1. A method for intelligent train meeting scheduling in a tunnel under separate maintenance, characterized in that, The method includes: Initiate the meeting dispatch command and collect M images from M locations within the target tunnel, where M is an integer greater than 1; The M images are preprocessed and their features are analyzed to obtain N target images containing vehicles. The N travel directions and N position information of the vehicles in the N target images are then analyzed and obtained, where N is an integer greater than 1 and less than or equal to M. Determine whether the N directions of travel are consistent. If they are, end the meeting dispatch instruction. If not, perform feature analysis based on the N target images to obtain N identification information of the vehicles in the N target images. Input the information into the meeting dispatch database for retrieval to obtain N vehicle feature sets. Each vehicle feature set includes speed level, task level, flexibility level, and parking difficulty level. Based on the N location information and the coordinate set of multiple meeting points within the target tunnel, the N meeting distances between the vehicle and the adjacent meeting points in the N target images are calculated. Using the N vehicle feature sets and N meeting distances, a meeting information matrix is ​​constructed and normalized to a standard information matrix, and N scheduling priority coefficients are calculated. Based on the N travel directions, cluster analysis is performed on the vehicles in the N target images, and forward scheduling priority coefficients and reverse scheduling priority coefficients are calculated.

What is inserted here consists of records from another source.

variable {d : ℕ} {𝔸 : Type*} [NormedRing 𝔸] [NormOneClass 𝔸] [NormedAlgebra ℂ 𝔸] [CompleteSpace 𝔸]
  (Λ : Finset (Site d × Fin d)) (Pl : Finset (Fin d × Fin d × Site d)) (τ : 𝔸 →L[ℂ] ℂ)
  {U₀ : Site d → Fin d → 𝔸ˣ} (h₀ : ∀ y κ, U₀ y κ ∈ U1 𝔸) (bd : Fin d × Fin d × Site d → (Fin 4 → ↥Λ × Bool))
  (wt : ↥Λ → ℝ) [hwt : Fact (∀ b, 0 < wt b)] {I : Type*} [Fintype I] (wd : I → ℝ) [hwd : Fact (∀ i, 0 < wd i)]
  (Dv : (↥Λ → 𝔸) →L[ℂ] (I → 𝔸)) (Wf Wd : ↥Λ → ℝ) (W : Fin d × Fin d × Site d → ℝ)
  {ι : Type*} [Fintype ι] (incl : ι → ↥Λ)

/-- The output weight `(wt (incl c))³` (the `|·|_{(−3)}` reading at the moving bonds) is positive. [folklore] -/
instance instFactPowThreeIncl : Fact (∀ c : ι, 0 < wt (incl c) ^ 3) := ⟨fun c => pow_pos (hwt.out (incl c)) 3⟩

include h₀

omit [Fintype ι] in
/-- THE GRADIENT READ AT THE OUTPUT BONDS is differentiable (part 3's entire gradient composed with evaluation at
`incl c`, coordinate by coordinate). [folklore] -/
theorem differentiable_locGrad_out (η : ℝ) :
    Differentiable ℂ fun Y : WMax wt wd Dv => fun c : ι =>
      locGrad (etaScale η (fun A : ↥Λ → 𝔸 =>
        ∑ p ∈ Pl, ord₃ (plaqFunSym τ (fun b : ↥Λ => U₀ b.1.1 b.1.2) (bd p)) A)) (WMax.toPiL wt wd Dv Y) (incl c) :=
  differentiable_pi.2 fun c =>
    differentiable_pi.1 (differentiable_locGrad_etaScale_sum_ord₃ Λ Pl τ h₀ bd wt wd Dv η) (incl c)

/-- **THE PINNED (P4) BINDER AT THE LIVE LEVELS, OUTPUT AT THE MOVING BONDS (row sums displayed).**  INPUT: fields on
ALL letters `Λ` (`WMax (wt·e^{δ′ϖ∘posIn}) wd Dv`); OUTPUT: the pinned weighted gradient at the bonds `incl c`, `c : ι`.
Hypotheses: part 3's, except that the dichotomy `plaqStar (incl c) ⊆ Pl ∨ wt (incl c) ≤ L_b·η`, the floors `Wf`∕`Wd`,
the scale jump and the ∇-datum domination are asked ONLY at the output bonds; the plaquette data (`bd p = ∂p` in `Λ`
oriented `(+,+,−,−)`, `Pl` increasing, weights `W p ≤ wt b ≤ Lc·W p` on `∂p`, `η ≤ W p`, `‖U₀(∂p) − 1‖ ≤ ε₀(η∕W p)²`)
for every `p ∈ Pl`; pin `ρ`, `posIn : ↥Λ → S`, `posOut : ι → S`, `ϖ ≥ 0` one-sided Lipschitz, `δ′ ≥ 0`; row sums
`∀ c, Σ_b k (incl c) b·e^{δ′ρ(posOut c, posIn b)} ≤ M` with
`k c′ b = K∇·[b.1.1 ∈ nbhdSites c′] + 8κLc⁴·#{p ∈ Pl : c′, b ∈ ∂p}`, `K∇ = (d−1)‖τ‖(72Lc³ + 48L_b·Lc²·((3d+2)d))`.
Conclusion: `Prop4Hyp (W_pin^{out}) M (ε∕2)` — S75 f2 `prop4Hyp_pinned_weighted` FIRED with output index `ι`.
[Balaban1985Variational] (98) TYPE, located and pinned; nothing printed is asserted. [folklore] -/
theorem prop4Hyp_pinned_ord₃_eta_levels_dich_out {η : ℝ} (hη : 0 < η) (htr : ∀ P Q : 𝔸, τ (P * Q) = τ (Q * P))
    (hincr : ∀ p ∈ Pl, p.1 < p.2.1) {Lc Lb : ℝ} (hLc : 1 ≤ Lc) (hLb : 0 ≤ Lb)
    (hdich : ∀ c : ι, plaqStar (incl c).1.1 (incl c).1.2 ⊆ Pl ∨ wt (incl c) ≤ Lb * η)
    (hbd : ∀ p ∈ Pl, ((bd p 0).1 : Site d × Fin d) = (p.2.2, p.1) ∧ ((bd p 1).1 : Site d × Fin d) = (p.2.2 + e p.1, p.2.1)
      ∧ ((bd p 2).1 : Site d × Fin d) = (p.2.2 + e p.2.1, p.1) ∧ ((bd p 3).1 : Site d × Fin d) = (p.2.2, p.2.1))
    (hor : ∀ p ∈ Pl, (bd p 0).2 = true ∧ (bd p 1).2 = true ∧ (bd p 2).2 = false ∧ (bd p 3).2 = false)
    (hWd0 : ∀ c : ι, 0 < Wd (incl c))
    (hWf : ∀ (c : ι) (b' : ↥Λ), b'.1.1 ∈ nbhdSites (incl c).1.1 (incl c).1.2 → Wf (incl c) ≤ wt b')
    (hcf : ∀ c : ι, wt (incl c) ≤ Lc * Wf (incl c)) (hcd : ∀ c : ι, wt (incl c) ≤ Lc * Wd (incl c))
    (hDv : ∀ (A : ↥Λ → 𝔸) (c : ι) (x : Site d) (κ' τ' : Fin d), x ∈ baseSites (incl c).1.1 →
      Wd (incl c) ^ 2 * ‖covDerivFwd η U₀ κ' (fun z => ext Λ A z τ') x‖ ≤ ‖(WSup.toPiL wd 2).symm (Dv A)‖)
    {ε ε₀ : ℝ} (hε : 0 < ε) (hε₀ : 0 ≤ ε₀) (hε4 : 4 * ε ≤ 1) (hηW : ∀ p ∈ Pl, η ≤ W p)
    (hWw : ∀ p ∈ Pl, ∀ b ∈ bonds (bd p), W p ≤ wt b) (hwW : ∀ p ∈ Pl, ∀ b ∈ bonds (bd p), wt b ≤ Lc * W p)
    (hreg : ∀ p ∈ Pl, ‖(plaqWord (fun b : ↥Λ => U₀ b.1.1 b.1.2) (bd p) (0 : ↥Λ → 𝔸) : 𝔸) - 1‖ ≤ ε₀ * (η / W p) ^ 2)
    {S : Type*} (ρ : S → S → ℝ) (posIn : ↥Λ → S) (posOut : ι → S) (ϖ : S → ℝ) {δ' M : ℝ} (hδ' : 0 ≤ δ')
    (hϖ0 : ∀ x, 0 ≤ ϖ x) (hϖ : ∀ x y, ϖ x ≤ ϖ y + ρ x y) (hM0 : 0 ≤ M)
    (hM : ∀ c : ι, ∑ b : ↥Λ,
      (((d : ℝ) - 1) * ‖τ‖ * (72 * Lc ^ 3 + 48 * Lb * Lc ^ 2 * ((3 * d + 2) * d : ℕ)) *
          (if b.1.1 ∈ nbhdSites (incl c).1.1 (incl c).1.2 then 1 else 0)
        + 8 * (‖τ‖ * (248 / 3 * ε₀ + 40 / 3 * ε)) * Lc ^ 4 *
          ((Pl.filter (fun p => incl c ∈ bonds (bd p) ∧ b ∈ bonds (bd p))).card : ℝ))
        * Real.exp (δ' * ρ (posOut c) (posIn b)) ≤ M) :
    Prop4Hyp (fun Y : WMax (fun b => wt b * pinW δ' (ϖ ∘ posIn) b) wd Dv =>
        ((WSup.toPiL (fun c : ι => wt (incl c) ^ 3 * pinW δ' (ϖ ∘ posOut) c) 1).symm
          (fun c : ι => locGrad (etaScale η (fun A : ↥Λ → 𝔸 =>
              ∑ p ∈ Pl, ord₃ (plaqFunSym τ (fun b : ↥Λ => U₀ b.1.1 b.1.2) (bd p)) A))
            (WMax.toPiL (fun b => wt b * pinW δ' (ϖ ∘ posIn) b) wd Dv Y) (incl c)) :
          WSup (fun c : ι => wt (incl c) ^ 3 * pinW δ' (ϖ ∘ posOut) c) 1 (𝔸 →L[ℂ] ℂ))) M (ε / 2) := by
  refine prop4Hyp_pinned_weighted wt wd Dv (fun c : ι => wt (incl c) ^ 3)
    (fun (A : ↥Λ → 𝔸) (c : ι) => locGrad (etaScale η (fun A : ↥Λ → 𝔸 =>
      ∑ p ∈ Pl, ord₃ (plaqFunSym τ (fun b : ↥Λ => U₀ b.1.1 b.1.2) (bd p)) A)) A (incl c))
    _ ρ posIn posOut ϖ hδ' hϖ0 hϖ (fun c b => ?_)
    (fun Y hY c => located_quad_ord₃_eta_levels_dich_kernel Λ Pl τ h₀ bd wt wd Dv Wf Wd W hη htr hincr hLc hLb (hdich c)
      hbd hor (hWd0 c) (hWf c) (hcf c) (hcd c) (fun A x κ' τ' hx => hDv A c x κ' τ' hx) hε hε₀ hε4 hηW hWw hwW hreg Y hY)
    hM0 hM ((differentiable_locGrad_out Λ Pl τ h₀ bd wt wd Dv incl η).differentiableOn)
  -- the kernel is nonnegative
  have hd : 0 ≤ (d : ℝ) - 1 := by
    have : 1 ≤ d := Nat.succ_le_of_lt (Fin.pos (incl c).1.2)
    have : (1 : ℝ) ≤ d := by exact_mod_cast this
    linarith
  have hLc0 : 0 ≤ Lc := zero_le_one.trans hLc
  have h1 : 0 ≤ (if b.1.1 ∈ nbhdSites (incl c).1.1 (incl c).1.2 then (1 : ℝ) else 0) := by split_ifs <;> norm_num
  positivity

Vehicles in the direction with the smaller forward scheduling priority coefficient and reverse scheduling priority coefficient are scheduled.

2. The method according to claim 1, characterized in that, Preprocessing and image feature analysis are performed on the M images to obtain N target images containing vehicles, including: The M images are denoised and converted to grayscale to obtain M grayscale images; Calculate the average grayscale value within the M grayscale images, and determine whether it is greater than the grayscale threshold. If it is, determine that a vehicle exists; otherwise, determine that no vehicle exists, and obtain the N target images containing the vehicle.

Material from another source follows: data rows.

/-! ## §2 Complex Jacobians: Lange's Lemma 4.2.1 (ii) for every `r ≤ dim J` -/

/-- **Lange's Lemma 4.2.1 (ii): `dim W̃_r(P) = r` for every `r ≤ dim J`** (smooth projective complex curve, `dim J ≥ 1`, any base point `P`),
UNCONDITIONALLY: apply §1 with `s := dim J − r` and the ★ `dim J`-fold uniqueness `exists_opens_general_abelSum_of_isSmoothProjective`.
[cite: Lange2023AbelianVarietiesComplex, §4.2.1 Lemma 4.2.1 (ii)] [cite: Milne1986JacobianVarieties, §5 (the maps f^r : C^r → J) and Thm. 5.1 (a)] -/
theorem topologicalKrullDim_brillNoetherLocus_eq_of_le {C : SchemeOver ℂ} [IsIntegral C.left] [IsLocallyNoetherian C.left] (𝒥 : Jacobian C)
    (hC : IsSmoothProjective 1 C) (hdim : 1 ≤ 𝒥.J.dim) (P : AlgPoints C ℂ) {r : ℕ} (hr : r ≤ 𝒥.J.dim) :
    topologicalKrullDim ↥(𝒥.brillNoetherLocus P r) = (r : WithBot ℕ∞) := by
  haveI : SmoothOfRelativeDimension 1 C.hom := hC.smoothOfRelativeDimension
  haveI : IsProper C.hom := IsSmoothProjective.isProper_holds hC
  haveI : GeometricallyIntegral C.hom := IsSmoothProjective.geometricallyIntegral_holds hC
  obtain ⟨U₁, hU₁, h⟩ := 𝒥.exists_opens_general_abelSum_of_isSmoothProjective hC hdim P
  exact 𝒥.topologicalKrullDim_brillNoetherLocus_of_hopen_add P r (𝒥.J.dim - 1 + 1 - r) (n := 𝒥.J.dim - 1 + 1) (by omega)
    ⟨U₁, hU₁, fun a ha => by
      obtain ⟨τ, -, hτ, hu⟩ := h a ha
      exact ⟨τ, hτ, hu⟩⟩

/-- `dim W̃_r(P) + (dim J − r) = dim J` for `r ≤ dim J`: the codimension of `W̃_r(P)` in `J` is `dim J − r`. [cite: Lange2023AbelianVarietiesComplex, §4.2.1 Lemma 4.2.1 (ii)] -/
theorem topologicalKrullDim_brillNoetherLocus_add_eq {C : SchemeOver ℂ} [IsIntegral C.left] [IsLocallyNoetherian C.left] (𝒥 : Jacobian C)
    (hC : IsSmoothProjective 1 C) (hdim : 1 ≤ 𝒥.J.dim) (P : AlgPoints C ℂ) {r : ℕ} (hr : r ≤ 𝒥.J.dim) :
    topologicalKrullDim ↥(𝒥.brillNoetherLocus P r) + ((𝒥.J.dim - r : ℕ) : WithBot ℕ∞) = (𝒥.J.dim : WithBot ℕ∞) := by
  rw [𝒥.topologicalKrullDim_brillNoetherLocus_eq_of_le hC hdim P hr]
  norm_cast
  omega

/-! ## §3 (ed. 2) Lange's Lemma 4.2.1 (i): `W̃_r(P) ⊆ W̃_{r+1}(P)`, and `W̃_r(P) = J` for `r ≥ dim J` -/

section Monotone

open scoped MonObj

variable {k : Type u} [Field k] {C : SchemeOver k} (𝒥 : Jacobian C) (P : AlgPoints C k)

/-- **`α_{rP}` factors through `α_{(r+1)P}` along `z ↦ (z, P)`**: the `(r+1)`-fold Abel sum of the tuple `(pr₀, …, pr_{r−1}, const P)` on `C^r` is the
`r`-fold Abel sum (`α_P(P) = 1`, ★ `point_comp_abelJacobi`). [cite: Milne1986JacobianVarieties, §5 (the maps f^r : C^r → J)] -/
theorem liftOver_snoc_comp_abelSum (r : ℕ) :
    liftOver C.hom (r + 1)
        (Fin.snoc (α := fun _ => (powOverObj C.hom r ⟶ C)) (fun j : Fin r => projOver C.hom r j)
          (toSpecOver (powOverObj C.hom r) ≫ P)) ≫ 𝒥.abelSum P (r + 1) = 𝒥.abelSum P r := by
  rw [liftOver_comp_abelSum, Fin.prod_univ_castSucc]
  simp only [Fin.snoc_castSucc, Fin.snoc_last]
  rw [Category.assoc, point_comp_abelJacobi, MonObj.comp_one, mul_one]
  rfl

/-- **`W̃_r(P) ⊆ W̃_{r+1}(P)`** (Lange Lemma 4.2.1 (i): `W̃_n ⊆ W̃_{n+1}`, as `α_{r}(x) = α_{r+1}(x, P)`). [cite: Lange2023AbelianVarietiesComplex, §4.2.1 Lemma 4.2.1 (i)] -/
theorem brillNoetherLocus_subset_succ (r : ℕ) : 𝒥.brillNoetherLocus P r ⊆ 𝒥.brillNoetherLocus P (r + 1) := by
  refine closure_mono (Set.range_subset_iff.mpr fun z => ?_)
  have h := congrArg (fun f : powOverObj C.hom r ⟶ 𝒥.J.X => f.left.base z) (𝒥.liftOver_snoc_comp_abelSum P r)
  simp only [Over.comp_left, Scheme.Hom.comp_base, TopCat.coe_comp, Function.comp_apply] at h
  exact ⟨_, h⟩

/-- `r ↦ W̃_r(P)` is monotone. [cite: Lange2023AbelianVarietiesComplex, §4.2.1 Lemma 4.2.1 (i)] -/
theorem brillNoetherLocus_mono : Monotone (𝒥.brillNoetherLocus P) :=
  monotone_nat_of_le_succ fun r => 𝒥.brillNoetherLocus_subset_succ P r

end Monotone

/-- **Lange's Lemma 4.2.1 (i): `W̃_r(P) = J` for `r ≥ dim J`** (smooth projective complex curve, `dim J ≥ 1`): `W̃_{dim J}(P)` is a closed irreducible
subset of dimension `dim J` (§2) of the irreducible `J`, hence all of `J` (★ `Topology.topologicalKrullDim_lt_of_isClosed_ssubset`), and `W̃` is monotone.
[cite: Lange2023AbelianVarietiesComplex, §4.2.1 Lemma 4.2.1 (i)] [cite: Milne1986JacobianVarieties, §5 Thm. 5.1 (a)] -/
theorem brillNoetherLocus_eq_univ_of_dim_le {C : SchemeOver ℂ} [IsIntegral C.left] [IsLocallyNoetherian C.left] (𝒥 : Jacobian C)
    (hC : IsSmoothProjective 1 C) (hdim : 1 ≤ 𝒥.J.dim) (P : AlgPoints C ℂ) {r : ℕ} (hr : 𝒥.J.dim ≤ r) :
    𝒥.brillNoetherLocus P r = Set.univ := by
  refine Set.eq_univ_of_univ_subset ((Set.univ_subset_iff.mpr ?_).trans (𝒥.brillNoetherLocus_mono P hr))
  by_contra hne
  have hlt := Literature.Topology.topologicalKrullDim_lt_of_isClosed_ssubset (X := 𝒥.J.X.left)
    (𝒥.isClosed_brillNoetherLocus P 𝒥.J.dim) hne 𝒥.J.dim (by
      rw [𝒥.J.topologicalKrullDim_left]
      exact_mod_cast Nat.lt_succ_self _)
  rw [𝒥.topologicalKrullDim_brillNoetherLocus_eq_of_le hC hdim P le_rfl] at hlt
  exact lt_irrefl _ hlt

/-- **`W̃_r(P) ⊊ W̃_{r+1}(P)` for `r < dim J`** (their dimensions are `r` and `r + 1`, §2). [cite: Lange2023AbelianVarietiesComplex, §4.2.1 Lemma 4.2.1 (i) and (ii)] -/
theorem brillNoetherLocus_ssubset_succ {C : SchemeOver ℂ} [IsIntegral C.left] [IsLocallyNoetherian C.left] (𝒥 : Jacobian C)
    (hC : IsSmoothProjective 1 C) (hdim : 1 ≤ 𝒥.J.dim) (P : AlgPoints C ℂ) {r : ℕ} (hr : r < 𝒥.J.dim) :
    𝒥.brillNoetherLocus P r ⊂ 𝒥.brillNoetherLocus P (r + 1) := by
  refine (𝒥.brillNoetherLocus_subset_succ P r).ssubset_of_ne fun heq => ?_
  have h1 := 𝒥.topologicalKrullDim_brillNoetherLocus_eq_of_le hC hdim P hr.le
  have h2 := 𝒥.topologicalKrullDim_brillNoetherLocus_eq_of_le hC hdim P (Nat.succ_le_of_lt hr)
  rw [← heq, h1] at h2
  have : r = r + 1 := by exact_mod_cast h2
  omega

end Jacobian

end Literature.AlgebraicGeometry.Motives

end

3. The method according to claim 2, characterized in that, The analysis obtains N directions of travel and N position information of vehicles within the N target images, including: The monitoring images within the target tunnel over a historical period are crawled, analyzed, and labeled to obtain a set of sample grayscale images, a set of sample travel directions, and a set of sample distances. The sample distance set includes the sample distances between the vehicle and the image acquisition devices at M locations. Based on the set of grayscale images, the set of travel directions, and the set of distances, a vehicle image analysis channel is constructed using a convolutional neural network. The N target images after denoising and grayscale processing are input into the vehicle image analysis channel to obtain the N travel directions and N distances; By combining the N locations within the M locations and the N distances, the N location information is calculated.

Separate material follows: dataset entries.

/-!
# Transport of causal notions and of convergence to a background along time-orientation
preserving local isometries (trunk G08 = T-LORENTZ)

Elementary bookkeeping, all **proved** (no named fact is consumed), serving the reduction
"existence of one complete globally hyperbolic development ⇒ every maximal Cauchy development
has the same asymptotics" for the stability theorems gr.S04–gr.S07 (`Stability`, `Sweep1`):

* `LorentzianMetric.val_lt_zero_of_isCausal` — the *timecone lemma*: if `T`, `T'` are timelike
  with `g(T, T') < 0` (same timecone) and `v` is causal with `g(T, v) < 0`, then `g(T', v) < 0`
  (O'Neill 1983, Ch. 5, Lemma 5.26, Lemma 5.29 and p. 145: being in the causal future cone of a
  timelike vector does not depend on the timelike vector within its timecone). Proof by the
  segment `(1 − s) T + s v`, which consists of causal vectors, along which `g(T', ·)` is affine
  and never `0` (`val_ne_zero_of_isTimelike_of_isCausal`).
* `TimeOrientation.PreservesTimeOrientation.isFutureDirected_mfderiv` — the differential of a
  time-orientation preserving isometric immersion maps future-directed causal vectors to
  future-directed causal vectors; `IsFutureCausalCurveOn.comp_isIsometricImmersion`,
  `causalFuture_image_subset`, `causalPast_image_subset` — hence future causal curves to future
  causal curves and `φ(J^±(S)) ⊆ J^±(φ(S))` (O'Neill 1983, Ch. 14, p. 402–403; Hawking–Ellis
  1973, §6.2).
* `Spacetime.deviation_comp`, `Spacetime.IsLateEmbedding.comp`, `Spacetime.ConvergesTo.comp` —
  for a time-orientation preserving isometric open embedding `φ : 𝓢₀ → 𝓢` which is onto, a
  late-time chart `Ψ` of `𝓢₀` gives the late-time chart `φ ∘ Ψ` of `𝓢` with the same metric
  deviation `(φ ∘ Ψ)^* g − g₀ = Ψ^* g₀' − g₀` (chain rule `pullbackBilin_comp` and
  `φ^* g = g₀'`), so `ConvergesTo B univ k` (`KerrConvergence`; DHRT arXiv:2104.08222, §1,
  consequence form) passes from `𝓢₀` to `𝓢`; in particular `ConvergesToMinkowski univ k`.

## References

* B. O'Neill, *Semi-Riemannian geometry with applications to relativity*, Academic Press 1983,
  Ch. 3, p. 58 (pullbacks), Ch. 5, Lemma 5.26–5.29 and p. 145 (timecones), Ch. 14,
  pp. 402–403 (causal relations).
* S. W. Hawking, G. F. R. Ellis, *The large scale structure of space-time*, CUP 1973, §6.2.
* M. Dafermos, G. Holzegel, I. Rodnianski, M. Taylor, arXiv:2104.08222, §1 (consequence form of
  convergence, as vendored in `KerrConvergence`).
-/

noncomputable section

open Bundle Set Function Filter Topology
open scoped Manifold ContDiff

namespace Literature.Geometry.Lorentzian

universe u

section Generic

variable {E : Type*} [NormedAddCommGroup E] [NormedSpace ℝ E] {H : Type*} [TopologicalSpace H]
  {I : ModelWithCorners ℝ E H} {n : ℕ∞ω} {M : Type*} [TopologicalSpace M] [ChartedSpace H M]
  [IsManifold I ∞ M]
  {E' : Type*} [NormedAddCommGroup E'] [NormedSpace ℝ E'] {H' : Type*} [TopologicalSpace H']
  {I' : ModelWithCorners ℝ E' H'} {N : Type*} [TopologicalSpace N] [ChartedSpace H' N]
  [IsManifold I' ∞ N]

namespace LorentzianMetric

variable (g : LorentzianMetric I n M) {x : M}

/-- Along the segment from a timelike vector `T` to a causal vector `v` in the causal cone of
`T` (`g(T, v) < 0`), every vector `(1 − s) T + s v`, `0 ≤ s ≤ 1`, is causal (indeed timelike
for `s < 1`). O'Neill 1983, Ch. 5, Lemma 5.29 (convexity of timecones).
[cite: ONeillSemiRiemannian1983, Ch. 5, Lemma 5.29] -/
theorem isCausal_sub_smul_add_smul {T v : TangentSpace I x} (hT : g.IsTimelike T)
    (hv : g.IsCausal v) (hTv : g.val x T v < 0) {s : ℝ} (hs0 : 0 ≤ s) (hs1 : s ≤ 1) :
    g.IsCausal ((1 - s) • T + s • v) := by
  rcases hs1.eq_or_lt with rfl | hs1
  · simpa using hv
  · refine IsTimelike.isCausal _ ?_
    have hvT : g.val x v T < 0 := by rwa [g.symm]
    have h1 : 0 < 1 - s := sub_pos.mpr hs1
    rw [isTimelike_iff] at hT ⊢
    have hvv : g.val x v v ≤ 0 := hv.1
    simp only [map_add, map_smul, _root_.add_apply, FunLike.coe_smul,
      Pi.smul_apply, smul_eq_mul]
    nlinarith [mul_pos h1 h1, mul_nonneg h1.le hs0, mul_nonneg hs0 hs0]

/-- **Timecone lemma.** If `T`, `T'` are timelike vectors in the same timecone (`g(T, T') < 0`)
and `v` is a causal vector in the causal cone of `T` (`g(T, v) < 0`), then `v` is in the causal
cone of `T'` (`g(T', v) < 0`): the future causal cone is well defined by a timecone. O'Neill
1983, Ch. 5, Lemma 5.26, Lemma 5.29 and p. 145. Proof: `s ↦ g(T', (1 − s) T + s v)` is affine,
negative at `s = 0` and nowhere zero on `[0, 1]` (a causal vector is never orthogonal to a
timelike one, `val_ne_zero_of_isTimelike_of_isCausal`), hence negative at `s = 1`.
[cite: ONeillSemiRiemannian1983, Ch. 5, Lemma 5.29 and p. 145] -/
theorem val_lt_zero_of_isCausal {T T' v : TangentSpace I x} (hT : g.IsTimelike T)
    (hT' : g.IsTimelike T') (hTT' : g.val x T T' < 0) (hv : g.IsCausal v)
    (hTv : g.val x T v < 0) : g.val x T' v < 0 := by
  by_contra h
  rcases (not_lt.mp h).eq_or_lt with h0 | hpos
  · exact g.val_ne_zero_of_isTimelike_of_isCausal hT' hv h0.symm
  · have ha : 0 < -g.val x T' T := by rw [g.symm]; linarith
    set a := -g.val x T' T with ha_def
    set b := g.val x T' v with hb_def
    have hab : 0 < a + b := by linarith
    set s := a / (a + b) with hs_def
    have hs0 : 0 ≤ s := (div_pos ha hab).le
    have hs1 : s ≤ 1 := ((div_le_one hab).mpr (by linarith))
    have hw := g.isCausal_sub_smul_add_smul hT hv hTv hs0 hs1
    refine g.val_ne_zero_of_isTimelike_of_isCausal hT' hw ?_
    simp only [map_add, map_smul, smul_eq_mul]
    rw [show g.val x T' T = -a from by rw [ha_def, neg_neg], ← hb_def, hs_def]
    field_simp
    ring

4. The method according to claim 1, characterized in that, Based on the N target images, feature analysis is performed to obtain N identification information of vehicles within the N target images, and this information is then input into the traffic dispatch database for retrieval to obtain N vehicle feature sets, including: The monitoring images within the target tunnel over a historical period are crawled, and vehicles within the monitoring images are identified and marked to obtain a set of sample grayscale images and a set of sample identification information. Based on the set of sample grayscale images and the set of sample identification information, a vehicle recognition channel is constructed using a convolutional neural network. The N target images after denoising and grayscale processing are input into the vehicle recognition channel to obtain the N identification information; Based on the operational information of all vehicles in the target tunnel, and combined with the sample identification information set, the moving speed, operational task importance information, operational flexibility information, and parking difficulty information of all vehicles are obtained, and sample speed level set, sample task level set, sample flexibility level set, and sample parking difficulty level set are allocated and obtained. Based on the sample identification information set, sample speed level set, sample task level set, sample flexibility level set, and sample parking difficulty level set, index elements and data elements are constructed to obtain the meeting scheduling database. The N identification information is input into the vehicle meeting scheduling database for retrieval to obtain the N vehicle feature sets.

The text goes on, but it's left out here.